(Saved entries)

%%

import Summits.NavierStokesRegularity.NavierStokesRegularity.Theses.AxisymmetricExtremality
import Literature.Analysis.FluidPDE.AxisymQuotientEquationsJ
import Literature.Analysis.FluidPDE.IsometryInvariance
import Literature.Analysis.FluidPDE.NewtonKernel
import Literature.Analysis.FluidPDE.SereginZajaczkowski2007L42VorticityProofs
import HarnessLib

/-!
# Seregin 2022, §2 Step 3 for the LOCAL smooth class (I): the vorticity right-hand side and the
# equation of `Γ = ω_θ/r` as an identity of smooth functions — crux stmt-NavierStokesRegularity-15453
# (`AxisymmetricExtremality.AxisymmetricKatoGlobal`), line registered, support for stub `stub_sereginLogSwirlOrigin`

Support file (`--supports stmt-NavierStokesRegularity-15453`; theorems only, everything proved)
toward the registered stub `stub_sereginLogSwirlOrigin` = the named fact
`Literature.Analysis.FluidPDE.seregin2022_logSwirl_regularAtOrigin` (G. Seregin, J. Math. Fluid
Mech. 24 (2022), Paper 27 = arXiv:2201.00153, §2). Step 3 (arXiv p. 6) rests on the two equations
`∂ₜΦ + (v − 2x'/|x'|²)·∇Φ − ΔΦ − ω·∇(v_r/r) = 0`, `∂ₜΓ + (v − 2x'/|x'|²)·∇Γ − ΔΓ + 2(v_θ/r)Φ = 0`
(`Φ = ω_r/r`, `Γ = ω_θ/r`). The landed Step-3 chain (`…Step3Gamma` … `…Step3KeyUnconditional`)
takes them from the tree's `IsClassicalNSSolutionOn.angVortQuot_eq` / `.radVelQuot_curl_eq`,
i.e. for WHOLE-SPACE classical solutions (velocity and pressure jointly `C^∞` on `S × ℝ³`, the
time derivative being `angVortQuot (∂ₜv)`). The final reduction of the fact
(`seregin2022_logSwirl_regularAtOrigin_of_cleanRepr`, `…FinalReduction`) however only provides a
representative `V` in the Seregin–Zajaczkowski class `IsSmoothAxisymmetricSolutionOn (parCylOpens ẑ R) V q`:
a suitable weak solution on an open cylinder whose slices are `C^∞` there with all SPATIAL
derivatives jointly continuous — no time derivative of `V`, no regular pressure. This file and
its two sequels (`…Step3LocalEquationsPhi`, `…Step3LocalClass`) port the two equations to that
class.

The mechanism (no pressure, no `∂ₜV`): the tree's
`vorticity_classical_of_isDistributionalNSSolutionOn` gives for such a class, on any open
product `I × U` inside the cylinder, the CLASSICAL vorticity equation in the pointwise form
`d/ds (curl V(s))(x)|ₛ₌ₜ = W(t, x)`, `W = Δω − Dω[V] + DV[ω]`, `ω = curl V`. The whole content
of the `Γ`/`Φ` equations is then SPATIAL algebra at a fixed time — the computation inside the
proofs of `angVortQuot_eq_of_ne`, `radVelQuot_curl_eq_of_ne`, which uses the vorticity equation
and axisymmetry only (not `div v = 0`, not the momentum equation). This file:

* `isAxisymmetric_vorticityRHS`, `contDiff_vorticityRHS` — for an axisymmetric `u ∈ C^∞(ℝ³)`
  the field `W = νΔω − Dω[u] + Du[ω]` is axisymmetric and `C^∞`, so its smooth quotients
  `angVelQuot W = radQuot (swirl W)` ("`∂ₜΓ`") and `radVelQuot W` ("`∂ₜΦ`") make sense
  (`laplacian_conj_linearIsometryEquiv`, `convect_conj_linearIsometryEquiv`);
* `angVelQuot_vorticityRHS_eq_of_ne`, `angVelQuot_vorticityRHS_eq` (registered sub-goal) —
  **the `Γ`-equation as an identity of smooth functions on `ℝ³`**:
  `angVelQuot W + DΓ[u] = ν(ΔΓ + 2q_Γ) − 2(u_θ/r)Φ` everywhere
  (`Γ = angVortQuot u`, `Φ = radVelQuot (curl u)`, `u_θ/r = angVelQuot u`, `q = radDerivQuot`,
  `2q_Γ = (2x'/|x'|²)·∇Γ`). Off the axis it is the algebra of `angVortQuot_eq_of_ne` with
  `∂ₜ swirl ω` replaced by `swirl W = ⟪Jx, W⟫`
  (`⟪Jx, W⟫ + D(swirl ω)[u] = 2⟪Ju, ω⟫ + ν⟪Jx, Δω⟫`); on the axis by continuity.

The sequels prove the `Φ`-equation, the identification `∂ₜΓ = angVelQuot W`,
`∂ₜΦ = radVelQuot W` off the axis along a family whose vorticity time lines solve the vorticity
equation, and the specialisation to the Seregin–Zajaczkowski class.

## Mathlib / tree search

Tree: the algebra of `IsClassicalNSSolutionOn.angVortQuot_eq_of_ne` (`AxisymQuotientEquationsOmega`:
`laplacian_swirl`, `IsAxisymmetric.partialDeriv_eR_swirl`, `cylRadius_sq_mul_inner_rotGen`,
`template_quotient_eq`, `fderiv_apply_horizontal_eq`, `eq_of_eq_off_ker`), `fderiv_swirl_apply`,
`IsAxisymmetric.inner_rotGen_convect_curl`, `laplacian_conj_linearIsometryEquiv`,
`convect_conj_linearIsometryEquiv` (`IsometryInvariance`; the tree's `IsAxisymmetric.laplacian_rotZ`,
`.convect_rotZ` in `KNSSSwirlFromVorticity` are the one-field cases), `contDiff_laplacian`
(`NewtonKernel`), `IsAxisymmetric.cylRadius_sq_mul_angVelQuot / _angVortQuot / _radVelQuot`
(`AxisymHouLiVariables`), `SereginZajaczkowski2007.inner_horizontal_left` (`…L42VorticityProofs`). `lean search 'vorticityRHS' --decl`: only the unrelated
`inv_cylRadius_mul_inner_rotGen_vorticityRHS` (SZ2007 (4.5) on an off-axis shell),
`inner_vorticityRHS_eq`, `enstrophyC2_norm_iteratedFDeriv_vorticityRHS_le` (2026-08-17).

## References

* G. Seregin, J. Math. Fluid Mech. 24 (2022), Paper No. 27 = arXiv:2201.00153, §2 Step 3
  (arXiv p. 6, the equations of `Φ` and `Γ`). [`Seregin2022LocalAxisym`]
* Z. Lei, Q. S. Zhang, Pacific J. Math. 289 (2017) = arXiv:1505.02628, (1.4). [`LeiZhang2017`]
-/

noncomputable section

%%

PROBLEM TO WORK ON: Determine the number of lines in the records that include the string "This", and respond with that number only.

ANSWER SPACE: 2